We wstępie do wyników zbiorczej kontroli czytamy:
“Działania [władz] opierały się na liczbie potwierdzonych pozytywnym testem przypadków zakażeń wirusem SARS-CoV-2 i zgonów, które kwalifikowano jako »z powodu COVID«. Konieczność zastosowania ogólnej prewencji przed transmisją wirusa stała się przesłanką daleko idących i budzących wątpliwości ograniczeń konstytucyjnych wolności i praw".
"Sposób podejmowania decyzji przez kluczowe podmioty nie sprzyjał gospodarnemu wydatkowaniu środków publicznych, czego przykładem było nierzetelne oszacowanie potrzeb w zakresie szczepionek przeciw COVID-19. Bezpośrednim skutkiem nieprawidłowego działania w tym zakresie było niegospodarne wydatkowanie środków publicznych, gdyż zrealizowane zakupy szczepionek były nadmiarowe. Doprowadziło to w efekcie do zmarnotrawienia blisko 10 mld zł publicznych środków finansowych”.
A oto kilka istotnych danych przypomnianych niedawno przez NIK.
Łączna liczba przypadków grypy i SARS-CoV-2 w 2020 roku była niższa od przypadków grypy w latach 2017-2019, poprzedzających epidemię COVID-19. W żadnym roku, w którym obowiązywały stany zagrożenia epidemicznego, epidemii i ponownie zagrożenia epidemicznego, liczba przypadków zakażeń SARS-CoV-2 nie przekroczyła liczby przypadków grypy.
To bardzo ciekawe dane pokazujące, iż epidemia COVID była de facto „słabsza”, miała mniejszy zasięg, niż epidemie grypy w latach 2017-2019.
Z tym że o ile z wirusem grypy byliśmy zaznajomieni od lat, o tyle SARS-CoV-2 był zupełnie nowym zarazkiem. Przenoszony podobnie jak grypa, budził jednak wielką grozę. Trudno się temu dziwić. Jego śmiercionośny potencjał, zwłaszcza w początkowej fazie pandemii, był wysoki. Sytuacja zmieniła się dopiero po wprowadzeniu szczepionek profilaktycznych. Sam wirus z czasem również mocno złagodniał.
Najbardziej tragicznymi danymi nt. epidemii są te dotyczące zgonów.

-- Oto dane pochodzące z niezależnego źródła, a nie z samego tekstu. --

import Literature.Computability.ImplicitComplexity.SoftTypeAssignmentLeftmost
import Literature.Computability.ImplicitComplexity.STAConfluence
import HarnessLib

/-!
# Parallel `β`-reduction for `Λ₊`, confluence of `β`, and commutation with choices

Rewriting theory of the term calculus `Λ₊` of `STA₊` (GMR08 = Gaboardi–Marion–Ronchi Della
Rocca 2008, Def. 5.1–5.2: `λ`-terms with the nondeterministic sum `M + N →γ M`, `M + N →γ N`)
used in the NP-completeness half of `STAPlusCapturesNP`:

* `STA.RedB` / `STA.BetaReduces` — `β`-steps only (anywhere, also inside sums), and their
  reflexive-transitive closure;
* the parallel `β`-reduction `STA.Par` of `STAConfluence.lean` (Tait–Martin-Löf–Takahashi,
  `+` an inert constructor, triangle and diamond properties proved there) is `→β*` up to
  closure, whence **confluence of `β`** on all of `Λ₊` (`BetaReduces.cr`);
* `Par.commute_red` — a parallel `β`-step commutes with every `βγ`-step (a contracted choice
  has finitely many residuals, each resolved the same way), whence
  `Reduces.of_betaReduces` : if `M →βγ* N` with `N` normal and `M →β* M'`, then `M' →βγ* N`
  (**`β`-steps can always be advanced** without losing any reachable normal form);
* on sum-free terms `→βγ` is `→β`, so normal forms of sum-free terms are unique
  (`Reduces.unique_normal_of_sumFree`).

## References

* M. Takahashi, *Parallel reductions in λ-calculus*, Inform. and Comput. 118 (1995) 120–127, §1.
* [GaboardiMarionRonchidellarocca2008] Def. 5.1, Def. 5.2.
* H. P. Barendregt, *The Lambda Calculus*, North-Holland 1984, §3.2, §11.1 (Hindley–Rosen).
-/

namespace Literature.Computability.ImplicitComplexity

namespace STA

/-! ### `β`-steps only -/

/-- One `β`-step anywhere in a `Λ₊` term (no choice step). [cite: GaboardiMarionRonchidellarocca2008, Def. 5.2] -/
inductive RedB : Term → Term → Prop
  | beta (M N : Term) : RedB (.app (.lam M) N) (M.subst0 N)
  | appL {M M' : Term} (N : Term) (h : RedB M M') : RedB (.app M N) (.app M' N)
  | appR (M : Term) {N N' : Term} (h : RedB N N') : RedB (.app M N) (.app M N')
  | lam {M M' : Term} (h : RedB M M') : RedB (.lam M) (.lam M')
  | sumL {M M' : Term} (N : Term) (h : RedB M M') : RedB (.sum M N) (.sum M' N)
  | sumR (M : Term) {N N' : Term} (h : RedB N N') : RedB (.sum M N) (.sum M N')

/-- `→β*`. [folklore] -/
def BetaReduces : Term → Term → Prop := Relation.ReflTransGen RedB

/-- A `β`-step is a `βγ`-step. [folklore] -/
theorem RedB.red {M N : Term} (h : RedB M N) : Red M N := by
  induction h with
  | beta M N => exact Red.beta M N
  | appL N _ ih => exact Red.appL N ih
  | appR M _ ih => exact Red.appR M ih
  | lam _ ih => exact Red.lam ih
  | sumL N _ ih => exact Red.sumL N ih
  | sumR M _ ih => exact Red.sumR M ih

/-- On a sum-free term every `βγ`-step is a `β`-step. [folklore] -/
theorem Red.redB_of_sumFree {M N : Term} (h : Red M N) (hM : M.SumFree) : RedB M N := by
  induction h with
  | beta M N => exact RedB.beta M N
  | choiceL M N => exact hM.elim
  | choiceR M N => exact hM.elim
  | appL N _ ih => exact RedB.appL N (ih hM.1)
  | appR M _ ih => exact RedB.appR M (ih hM.2)
  | lam _ ih => exact RedB.lam (ih hM)
  | sumL N _ _ => exact hM.elim
  | sumR M _ _ => exact hM.elim

namespace BetaReduces

/-- `→β* ⊆ →βγ*`. [folklore] -/
theorem reduces {M N : Term} (h : BetaReduces M N) : Reduces M N := by
  induction h with
  | refl => exact Relation.ReflTransGen.refl
  | tail _ hst ih => exact ih.tail hst.red

/-- On sum-free terms `→βγ*` is `→β*`. [folklore] -/
theorem of_reduces_sumFree {M N : Term} (h : Reduces M N) (hM : M.SumFree) : BetaReduces M N := by
  induction h with
  | refl => exact Relation.ReflTransGen.refl
  | tail hMN hst ih => exact (ih).tail (hst.redB_of_sumFree (Reduces.sumFree hMN hM))

/-- Reflexivity of `→β*`. [folklore] -/
theorem rfl' (M : Term) : BetaReduces M M := Relation.ReflTransGen.refl

/-- Transitivity of `→β*`. [folklore] -/
theorem trans' {M N P : Term} (h₁ : BetaReduces M N) (h₂ : BetaReduces N P) : BetaReduces M P :=
  Relation.ReflTransGen.trans h₁ h₂

/-- One step. [folklore] -/
theorem single {M N : Term} (h : RedB M N) : BetaReduces M N := Relation.ReflTransGen.single h

/-- Congruence: function part. [folklore] -/
theorem appL {M M' : Term} (h : BetaReduces M M') (N : Term) : BetaReduces (.app M N) (.app M' N) := by
  induction h with
  | refl => exact Relation.ReflTransGen.refl
  | tail _ hst ih => exact ih.tail (RedB.appL N hst)

/-- Congruence: argument part. [folklore] -/
theorem appR (M : Term) {N N' : Term} (h : BetaReduces N N') : BetaReduces (.app M N) (.app M N') := by
  induction h with
  | refl => exact Relation.ReflTransGen.refl
  | tail _ hst ih => exact ih.tail (RedB.appR M hst)

/-- Congruence: application. [folklore] -/
theorem app {M M' N N' : Term} (hM : BetaReduces M M') (hN : BetaReduces N N') :
    BetaReduces (.app M N) (.app M' N') := (hM.appL N).trans' (appR M' hN)

/-- Congruence: abstraction. [folklore] -/
theorem lam {M M' : Term} (h : BetaReduces M M') : BetaReduces (.lam M) (.lam M') := by
  induction h with
  | refl => exact Relation.ReflTransGen.refl
  | tail _ hst ih => exact ih.tail (RedB.lam hst)

/-- Congruence: sum. [folklore] -/
theorem sum {M M' N N' : Term} (hM : BetaReduces M M') (hN : BetaReduces N N') :
    BetaReduces (.sum M N) (.sum M' N') := by
  have h1 : BetaReduces (.sum M N) (.sum M' N) := by
    induction hM with
    | refl => exact Relation.ReflTransGen.refl
    | tail _ hst ih => exact ih.tail (RedB.sumL N hst)
  refine h1.trans' ?_
  induction hN with
  | refl => exact Relation.ReflTransGen.refl
  | tail _ hst ih => exact ih.tail (RedB.sumR M' hst)

/-- A `β`-redex contracts after reducing its parts. [folklore] -/
theorem beta {M M' N N' : Term} (hM : BetaReduces M M') (hN : BetaReduces N N') :
    BetaReduces (.app (.lam M) N) (M'.subst0 N') :=
  ((app (lam hM) hN).tail (RedB.beta M' N'))

end BetaReduces

/-! ### Parallel reduction is `→β*` up to closure -/

namespace Par

/-- A single `β`-step is a parallel step. [folklore] -/
theorem of_redB {M N : Term} (h : RedB M N) : Par M N := by
  induction h with
  | beta M N => exact Par.beta (Par.refl M) (Par.refl N)
  | appL N _ ih => exact Par.app ih (Par.refl N)
  | appR M _ ih => exact Par.app (Par.refl M) ih
  | lam _ ih => exact Par.lam ih
  | sumL N _ ih => exact Par.sum ih (Par.refl N)
  | sumR M _ ih => exact Par.sum (Par.refl M) ih

/-- A parallel step is a sequence of `β`-steps. [folklore] -/
theorem betaReduces {M N : Term} (h : Par M N) : BetaReduces M N := by
  induction h with
  | var i => exact Relation.ReflTransGen.refl
  | app _ _ ihM ihN => exact BetaReduces.app ihM ihN
  | lam _ ih => exact BetaReduces.lam ih
  | sum _ _ ihM ihN => exact BetaReduces.sum ihM ihN
  | beta _ _ ihM ihN => exact BetaReduces.beta ihM ihN

/-- Inversion: a parallel reduct of an abstraction is an abstraction. [folklore] -/
theorem lam_inv {M X : Term} (h : Par (.lam M) X) : ∃ M', X = .lam M' ∧ Par M M' := by
  cases h with
  | lam h => exact ⟨_, rfl, h⟩

/-- Inversion: a parallel reduct of a sum is a sum of reducts. [folklore] -/
theorem sum_inv {M N X : Term} (h : Par (.sum M N) X) : ∃ M' N', X = .sum M' N' ∧ Par M M' ∧ Par N N' := by
  cases h with
  | sum hM hN => exact ⟨_, _, rfl, hM, hN⟩

end Par

/-! ### Confluence of `β` -/

/-- `⇒*`, finitely many parallel steps (the same relation as `→β*`). [folklore] -/
def ParStar : Term → Term → Prop := Relation.ReflTransGen Par

/-- `⇒* = →β*`. [folklore] -/
theorem parStar_iff_betaReduces {M N : Term} : ParStar M N ↔ BetaReduces M N := by
  constructor
  · intro h
    induction h with
    | refl => exact Relation.ReflTransGen.refl
    | tail _ hst ih => exact ih.trans' hst.betaReduces
  · intro h
    induction h with
    | refl => exact Relation.ReflTransGen.refl
    | tail _ hst ih => exact Relation.ReflTransGen.tail ih (Par.of_redB hst)

/-- Strip lemma: one parallel step against many. [folklore] -/
theorem Par.strip {M N₁ N₂ : Term} (h₁ : Par M N₁) (h₂ : ParStar M N₂) : ∃ P, ParStar N₁ P ∧ Par N₂ P := by
  induction h₂ with
  | refl => exact ⟨N₁, Relation.ReflTransGen.refl, h₁⟩
  | tail _ hst ih =>
    obtain ⟨P, hP1, hP2⟩ := ih
    obtain ⟨Q, hQ1, hQ2⟩ := Par.diamond hP2 hst
    exact ⟨Q, hP1.tail hQ1, hQ2⟩

/-- **Confluence of `⇒*`.** [folklore] -/
theorem ParStar.cr {M N₁ N₂ : Term} (h₁ : ParStar M N₁) (h₂ : ParStar M N₂) : ∃ P, ParStar N₁ P ∧ ParStar N₂ P := by
  induction h₁ with
  | refl => exact ⟨N₂, h₂, Relation.ReflTransGen.refl⟩
  | tail _ hst ih =>
    obtain ⟨P, hP1, hP2⟩ := ih
    obtain ⟨Q, hQ1, hQ2⟩ := hst.strip hP1
    exact ⟨Q, hQ1, hP2.tail hQ2⟩

/-- **Church–Rosser for `β` on `Λ₊`.** [folklore] -/
theorem BetaReduces.cr {M N₁ N₂ : Term} (h₁ : BetaReduces M N₁) (h₂ : BetaReduces M N₂) :
    ∃ P, BetaReduces N₁ P ∧ BetaReduces N₂ P := by
  obtain ⟨P, hP1, hP2⟩ := ParStar.cr (parStar_iff_betaReduces.2 h₁) (parStar_iff_betaReduces.2 h₂)
  exact ⟨P, parStar_iff_betaReduces.1 hP1, parStar_iff_betaReduces.1 hP2⟩

/-- A normal term has no `β`-reduct. [folklore] -/
theorem Normal.eq_of_betaReduces {M N : Term} (hM : Normal M) (h : BetaReduces M N) : N = M := by
  induction h with
  | refl => rfl
  | tail _ hst ih => subst ih; exact absurd hst.red (hM _)

/-- **Uniqueness of normal forms for sum-free terms.** [folklore] -/
theorem Reduces.unique_normal_of_sumFree {M N₁ N₂ : Term} (hM : M.SumFree) (h₁ : Reduces M N₁) (h₂ : Reduces M N₂)
    (hN₁ : Normal N₁) (hN₂ : Normal N₂) : N₁ = N₂ := by
  obtain ⟨P, hP1, hP2⟩ := BetaReduces.cr (BetaReduces.of_reduces_sumFree h₁ hM) (BetaReduces.of_reduces_sumFree h₂ hM)
  rw [← hN₁.eq_of_betaReduces hP1, ← hN₂.eq_of_betaReduces hP2]

/-! ### Commutation of parallel `β`-steps with `βγ`-steps -/

/-- Inversion of `→βγ` at an abstraction. [folklore] -/
theorem Red.lam_inv {M X : Term} (h : Red (.lam M) X) : ∃ M', X = .lam M' ∧ Red M M' := by
  cases h with
  | lam h => exact ⟨_, rfl, h⟩

/-- Inversion of `→βγ*` at an abstraction. [folklore] -/
theorem Reduces.lam_inv {M X : Term} (h : Reduces (.lam M) X) : ∃ M', X = .lam M' ∧ Reduces M M' := by
  induction h with
  | refl => exact ⟨M, rfl, Relation.ReflTransGen.refl⟩
  | tail _ hst ih =>
    obtain ⟨M', rfl, hM'⟩ := ih
    obtain ⟨M'', rfl, hM''⟩ := hst.lam_inv
    exact ⟨M'', rfl, hM'.tail hM''⟩

/-- **A parallel `β`-step commutes with a `βγ`-step**: the `βγ`-step has a parallel residual
after the parallel step, reached by finitely many `βγ`-steps (for a choice step: one choice per
residual copy of the contracted sum). [folklore] -/
theorem Par.commute_red {M M' N : Term} (hp : Par M M') (hr : Red M N) : ∃ N', Par N N' ∧ Reduces M' N' := by
  induction hr generalizing M' with
  | beta A B =>
    cases hp with
    | app hM hN =>
      obtain ⟨A', rfl, hA⟩ := hM.lam_inv
      exact ⟨_, hA.subst0 hN, Reduces.single (Red.beta _ _)⟩
    | beta hM hN => exact ⟨_, hM.subst0 hN, Relation.ReflTransGen.refl⟩
  | choiceL A B =>
    obtain ⟨A', B', rfl, hA, hB⟩ := hp.sum_inv
    exact ⟨A', hA, Reduces.single (Red.choiceL _ _)⟩
  | choiceR A B =>
    obtain ⟨A', B', rfl, hA, hB⟩ := hp.sum_inv
    exact ⟨B', hB, Reduces.single (Red.choiceR _ _)⟩
  | appL B hA ih =>
    cases hp with
    | app hM hN =>
      obtain ⟨P, hP1, hP2⟩ := ih hM
      exact ⟨_, Par.app hP1 hN, hP2.appL _ |>.trans' (Reduces.appR _ Relation.ReflTransGen.refl)⟩
    | beta hM hN =>
      rename_i A A' B'
      obtain ⟨A₁, rfl, hA₁⟩ := hA.lam_inv
      obtain ⟨P, hP1, hP2⟩ := ih (Par.lam hM)
      obtain ⟨P', rfl, hPP'⟩ := hP1.lam_inv
      obtain ⟨P'', hP'', hred⟩ := hP2.lam_inv
      simp only [Term.lam.injEq] at hP''
      subst hP''
      exact ⟨_, Par.beta hPP' hN, Reduces.subst0 hred Relation.ReflTransGen.refl⟩
  | appR A hB ih =>
    cases hp with
    | app hM hN =>
      obtain ⟨P, hP1, hP2⟩ := ih hN
      exact ⟨_, Par.app hM hP1, Reduces.appR _ hP2⟩
    | beta hM hN =>
      obtain ⟨P, hP1, hP2⟩ := ih hN
      exact ⟨_, Par.beta hM hP1, Reduces.subst0 Relation.ReflTransGen.refl hP2⟩
  | lam hA ih =>
    obtain ⟨A', rfl, hA'⟩ := hp.lam_inv
    obtain ⟨P, hP1, hP2⟩ := ih hA'
    exact ⟨_, Par.lam hP1, Reduces.lam hP2⟩
  | sumL B hA ih =>
    obtain ⟨A', B', rfl, hA', hB'⟩ := hp.sum_inv
    obtain ⟨P, hP1, hP2⟩ := ih hA'
    exact ⟨_, Par.sum hP1 hB', Reduces.sumL hP2 _⟩
  | sumR A hB ih =>
    obtain ⟨A', B', rfl, hA', hB'⟩ := hp.sum_inv
    obtain ⟨P, hP1, hP2⟩ := ih hB'
    exact ⟨_, Par.sum hA' hP1, Reduces.sumR _ hP2⟩

/-- A parallel `β`-step commutes with `→βγ*`. [folklore] -/
theorem Par.commute_reduces {M M' N : Term} (hp : Par M M') (hr : Reduces M N) : ∃ N', Par N N' ∧ Reduces M' N' := by
  induction hr generalizing M' with
  | refl => exact ⟨M', hp, Relation.ReflTransGen.refl⟩
  | tail _ hst ih =>
    obtain ⟨P, hP1, hP2⟩ := ih hp
    obtain ⟨Q, hQ1, hQ2⟩ := hP1.commute_red hst
    exact ⟨Q, hQ1, hP2.trans' hQ2⟩

/-- `→β*` commutes with `→βγ*` up to `⇒*`. [folklore] -/
theorem BetaReduces.commute_reduces {M M' N : Term} (hb : BetaReduces M M') (hr : Reduces M N) :
    ∃ N', ParStar N N' ∧ Reduces M' N' := by
  induction hb generalizing N with
  | refl => exact ⟨N, Relation.ReflTransGen.refl, hr⟩
  | tail _ hst ih =>
    obtain ⟨P, hP1, hP2⟩ := ih hr
    obtain ⟨Q, hQ1, hQ2⟩ := (Par.of_redB hst).commute_reduces hP2
    exact ⟨Q, hP1.tail hQ1, hQ2⟩

/-- A normal term only parallel-reduces to itself. [folklore] -/
theorem Normal.eq_of_par {M N : Term} (hM : Normal M) (h : Par M N) : N = M :=
  hM.eq_of_betaReduces h.betaReduces

/-- A normal term only `⇒*`-reduces to itself. [folklore] -/
theorem Normal.eq_of_parStar {M N : Term} (hM : Normal M) (h : ParStar M N) : N = M :=
  hM.eq_of_betaReduces (parStar_iff_betaReduces.1 h)

/-- **`β`-steps can be advanced**: if `M` reaches the normal form `N` and `M →β* M'`, then `M'`
still reaches `N`. [folklore] -/
theorem Reduces.of_betaReduces {M M' N : Term} (hr : Reduces M N) (hN : Normal N) (hb : BetaReduces M M') :
    Reduces M' N := by
  obtain ⟨N', hN', hM'⟩ := hb.commute_reduces hr
  rwa [hN.eq_of_parStar hN'] at hM'

/-- **Reachability of a normal form is invariant under `β`-conversion steps forward**:
`M →β* M'` implies (`M →βγ* N ↔ M' →βγ* N`) for normal `N`. [folklore] -/
theorem BetaReduces.reduces_normal_iff {M M' N : Term} (hb : BetaReduces M M') (hN : Normal N) :
    Reduces M N ↔ Reduces M' N :=
  ⟨fun hr => hr.of_betaReduces hN hb, fun hr => hb.reduces.trans hr⟩

end STA

end Literature.Computability.ImplicitComplexity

Jak widać na powyższym wykresie, w marcu 2020 roku miesięczna liczba zgonów była niższa niż w marcu i grudniu 2018 oraz styczniu 2019 roku. Co więcej, miesięczna liczba zgonów od lutego aż do września 2020, tj. przez pół roku po wprowadzeniu stanu epidemii, była niższa niż w styczniu 2019 roku.
Wynikało to m.in. z faktu, że w trakcie pandemii bardzo zmniejszyła się liczba bezpośrednich kontaktów między ludźmi, co zaowocowało spadkiem liczby chorób zakaźnych.
Gwałtowny wzrost odnotowanych zgonów nastąpił w październiku 2020, osiągając kulminację w listopadzie tego samego roku, a następny punkt kulminacyjny odnotowano w grudniu 2021 roku.
Wiąże się z tym szczególnie bolesny problem tzw. zgonów nadmiarowych, a więc na zwiększoną liczbę zgonów w stosunku do średniej z lat 2015-2019. Problem ten dotyczył nie tylko Polski. Niestety, w rankingu zgonów nadmiarowych w Europie Polska w roku 2020 zajęła niechlubne drugie miejsce, po Bułgarii.
W roku 2020 zmarło 16,5 proc. więcej Polek i Polaków niż w roku 2019. Rok później sytuacja była jeszcze bardziej tragiczna. 2021 rok zamknął się rekordową liczbą 519 517 zgonów. Łączny wzrost liczby zgonów ogółem w latach 2020-2022, w porównaniu do średniej z okresu 2015-2019, wyniósł 239 506 zgonów.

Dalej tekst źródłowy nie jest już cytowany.